Description Ben Nemec 2020-06-16 20:08:17 UTC
Description of problem: In recent builds of 4.6, baremetal IPI installs have been failing due to issues with the DHCP-assigned IP changing. It looks like this is because the dhclient binary is missing, which causes the mechanism used to ensure consistent IPs between dracut and NetworkManager to break.

Oddly, the dhcp-client package appears to be installed:
# rpm -ql dhcp-client | grep sbin
/usr/sbin/dhclient
/usr/sbin/dhclient-script

However, those files don't actually exist:
# /usr/sbin/dhclient
bash: /usr/sbin/dhclient: No such file or directory


How reproducible: Always


Steps to Reproduce:
1. Attempt to deploy baremetal IPI.

Actual results: Nodes get a different IP address after their initial reboot, which breaks OpenShift service configuration.


Expected results: Nodes get same IP after reboot.


Additional info: This problem is not present in a current 4.5 image.

Comment 1 Colin Walters 2020-06-16 20:10:04 UTC
We switched to dhcp=internal with RHEL 8.2.

See also https://bugzilla.redhat.com/show_bug.cgi?id=1204226

This also came up with https://bugzilla.redhat.com/show_bug.cgi?id=1800901

What are you doing with dhclient?

Comment 2 Colin Walters 2020-06-16 20:24:20 UTC
Oh, you're saying we get a different IP address in the initramfs versus the real root?

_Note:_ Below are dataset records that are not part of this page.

/-- **Rank `≤ 1` for `Γ_ℚ`.**  From "`Hom_cont(Γ_ℚ, ℤ_p)` is spanned by `r₂(ℚ) + 1 = 1` character"
(the shape of the named `ℤ_p`-rank fact for `ℚ`; `ℚ_∞/ℚ` is the unique `ℤ_p`-extension of `ℚ`)
any two continuous characters `Γ_ℚ →ₜ* ℤ_p` are `ℤ_p`-linearly dependent.
Ref: Washington, *Introduction to Cyclotomic Fields*, §13.1 and Thm. 13.4. [folklore] -/
theorem dependent_of_zpRank_rat
    (h : ∃ Φ : Fin (nrComplexPlaces ℚ + 1) → (absoluteGaloisGroup ℚ →ₜ* Multiplicative ℤ_[p]),
      Function.Surjective (fun (σ : absoluteGaloisGroup ℚ) (i : Fin (nrComplexPlaces ℚ + 1)) =>
        (Φ i σ).toAdd) ∧
      ∀ f : absoluteGaloisGroup ℚ →ₜ* Multiplicative ℤ_[p],
        ∃ a : Fin (nrComplexPlaces ℚ + 1) → ℤ_[p], ∀ σ, (f σ).toAdd = ∑ i, a i * (Φ i σ).toAdd)
    (F₁ F₂ : absoluteGaloisGroup ℚ →ₜ* Multiplicative ℤ_[p]) :
    ∃ a b : ℤ_[p], (a ≠ 0 ∨ b ≠ 0) ∧ ∀ ρ, a * (F₁ ρ).toAdd = b * (F₂ ρ).toAdd := by
  obtain ⟨Φ, -, hspan⟩ := h
  let i₀ : Fin (nrComplexPlaces ℚ + 1) := ⟨0, Nat.succ_pos _⟩
  have hi : ∀ i : Fin (nrComplexPlaces ℚ + 1), i = i₀ := fun i => by
    apply Fin.ext
    have hlt : i.val < nrComplexPlaces ℚ + 1 := i.isLt
    have h0 : nrComplexPlaces ℚ = 0 := IsTotallyReal.nrComplexPlaces_eq_zero ℚ
    show i.val = 0
    omega
  have hsum : ∀ (a : Fin (nrComplexPlaces ℚ + 1) → ℤ_[p]) (σ : absoluteGaloisGroup ℚ),
      ∑ i, a i * (Φ i σ).toAdd = a i₀ * (Φ i₀ σ).toAdd := fun a σ =>
    Finset.sum_eq_single_of_mem i₀ (Finset.mem_univ _) (fun j _ hj => absurd (hi j) hj)
  obtain ⟨a₁, ha₁⟩ := hspan F₁
  obtain ⟨a₂, ha₂⟩ := hspan F₂
  by_cases hz : a₁ i₀ = 0
  · refine ⟨1, 0, Or.inl one_ne_zero, fun ρ => ?_⟩
    rw [ha₁, hsum, hz, zero_mul, mul_zero, zero_mul]
  · refine ⟨a₂ i₀, a₁ i₀, Or.inr hz, fun ρ => ?_⟩
    rw [ha₁, ha₂, hsum, hsum]
    ring

/-- **Rank `≥ 2` for `Γ_K`, `K` imaginary quadratic.**  From "`Γ_K → ℤ_p^{r₂+1}` jointly
surjective" with `r₂ = 1` (the shape of the named `ℤ_p`-rank fact for `K`: `Gal(K̃/K) ≃ ℤ_p²`) we
extract two characters `κ₁, κ₂ : Γ_K →ₜ* ℤ_p` with `(κ₁, κ₂) : Γ_K → ℤ_p²` surjective.
Ref: Greenberg (1987), §2 ("`Gal(K̃_∞/K) ≅ ℤ_p²`"); Washington, Thm. 13.4. [folklore] -/
theorem exists_pair_of_zpRank (hK : Module.finrank ℚ K = 2)
    (himag : ∀ w : InfinitePlace K, w.IsComplex)
    (h : ∃ Φ : Fin (nrComplexPlaces K + 1) → (absoluteGaloisGroup K →ₜ* Multiplicative ℤ_[p]),
      Function.Surjective (fun (σ : absoluteGaloisGroup K) (i : Fin (nrComplexPlaces K + 1)) =>
        (Φ i σ).toAdd) ∧
      ∀ f : absoluteGaloisGroup K →ₜ* Multiplicative ℤ_[p],
        ∃ a : Fin (nrComplexPlaces K + 1) → ℤ_[p], ∀ σ, (f σ).toAdd = ∑ i, a i * (Φ i σ).toAdd) :
    ∃ κ₁ κ₂ : absoluteGaloisGroup K →ₜ* Multiplicative ℤ_[p],
      Function.Surjective fun σ => ((κ₁ σ).toAdd, (κ₂ σ).toAdd) := by
  classical
  obtain ⟨Φ, hsurj, -⟩ := h
  have h1 := nrComplexPlaces_eq_one_of_finrank_eq_two hK himag
  let i₀ : Fin (nrComplexPlaces K + 1) := ⟨0, Nat.succ_pos _⟩
  let i₁ : Fin (nrComplexPlaces K + 1) := ⟨1, by omega⟩
  have hne : i₁ ≠ i₀ := fun h => absurd (congrArg Fin.val h) Nat.one_ne_zero
  refine ⟨Φ i₀, Φ i₁, fun xy => ?_⟩
  obtain ⟨σ, hσ⟩ := hsurj (fun i => if i = i₀ then xy.1 else xy.2)
  refine ⟨σ, Prod.ext ?_ ?_⟩
  · have h0 := congrFun hσ i₀
    rw [if_pos rfl] at h0
    exact h0
  · have h1' := congrFun hσ i₁
    rw [if_neg hne] at h1'
    exact h1'

/-- **`exists_isAnticyclotomic` from its inputs.**  Let `K` be imaginary quadratic.  Assume the
Galois glue (`hidx`: the image of `Γ_K → Γ_ℚ` has index at most two; `hconj`: some `c ∉ Γ_K`
with `c² = 1`, i.e. a complex conjugation) and the `ℤ_p`-rank statements for `ℚ` and for `K`
in the literal shape of the named fact "unit rank `0` ⇒ `Gal(K̃/K) ≃ ℤ_p^{r₂+1}`" (Lang, Thm. 5.2;
Washington, Thm. 13.4).  Then `K` has an anticyclotomic `ℤ_p`-extension in the sense of
`Literature.NumberTheory.EllipticCurves.ZpExtension.IsAnticyclotomic`.  Ref: Greenberg (1987), §2; Washington, §13.1, Thm. 13.4.
[folklore] -/
theorem exists_isAnticyclotomic_of_zpRank (hK : Module.finrank ℚ K = 2)
    (himag : ∀ w : InfinitePlace K, w.IsComplex)
    (hidx : ∀ ρ ρ' : absoluteGaloisGroup ℚ, ρ ∉ Set.range (GaloisRepresentations.absGaloisRestrict ℚ K) →
      ρ' ∉ Set.range (GaloisRepresentations.absGaloisRestrict ℚ K) → ρ⁻¹ * ρ' ∈ Set.range (GaloisRepresentations.absGaloisRestrict ℚ K))
    (hconj : ∃ c : absoluteGaloisGroup ℚ, c ∉ Set.range (GaloisRepresentations.absGaloisRestrict ℚ K) ∧ c * c = 1)
    (hℚ : NumberField.Units.rank ℚ = 0 →
      ∃ Φ : Fin (nrComplexPlaces ℚ + 1) → (absoluteGaloisGroup ℚ →ₜ* Multiplicative ℤ_[p]),
        Function.Surjective (fun (σ : absoluteGaloisGroup ℚ) (i : Fin (nrComplexPlaces ℚ + 1)) =>
          (Φ i σ).toAdd) ∧
        ∀ f : absoluteGaloisGroup ℚ →ₜ* Multiplicative ℤ_[p],
          ∃ a : Fin (nrComplexPlaces ℚ + 1) → ℤ_[p], ∀ σ, (f σ).toAdd = ∑ i, a i * (Φ i σ).toAdd)
    (hKr : NumberField.Units.rank K = 0 →
      ∃ Φ : Fin (nrComplexPlaces K + 1) → (absoluteGaloisGroup K →ₜ* Multiplicative ℤ_[p]),
        Function.Surjective (fun (σ : absoluteGaloisGroup K) (i : Fin (nrComplexPlaces K + 1)) =>
          (Φ i σ).toAdd) ∧
        ∀ f : absoluteGaloisGroup K →ₜ* Multiplicative ℤ_[p],
          ∃ a : Fin (nrComplexPlaces K + 1) → ℤ_[p], ∀ σ, (f σ).toAdd = ∑ i, a i * (Φ i σ).toAdd) :
    ∃ κ : ZpExtension K p, κ.IsAnticyclotomic := by
  obtain ⟨c, hc, hc2⟩ := hconj
  have hG := dependent_of_zpRank_rat (hℚ units_rank_rat)
  have hH := exists_pair_of_zpRank hK himag (hKr (units_rank_eq_zero_of_finrank_eq_two hK himag))
  obtain ⟨κ, hsurj, hanti⟩ := IndexTwo.exists_surjective_anticyclotomic
    (GaloisRepresentations.absGaloisRestrict_injective ℚ K) hc hc2 hidx hG hH
  exact ⟨⟨κ, hsurj⟩, fun σ τ ρ hρ h => hanti σ τ ρ hρ h⟩

end NumberField

end ZpExtension

end Literature.NumberTheory.EllipticCurves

This reminds me of https://github.com/coreos/fedora-coreos-config/pull/82

Comment 3 Ben Nemec 2020-06-16 20:46:54 UTC
I believe that was the motivation for us to use dhclient, yeah. It didn't break us to have different addresses, but it was a bit confusing and wasted addresses in the deployer environment. I think the problem now is that we still force dhclient, so before pivot we use that client, then after the pivot we end up with internal and get a different address. That does break us, at least on IPv6.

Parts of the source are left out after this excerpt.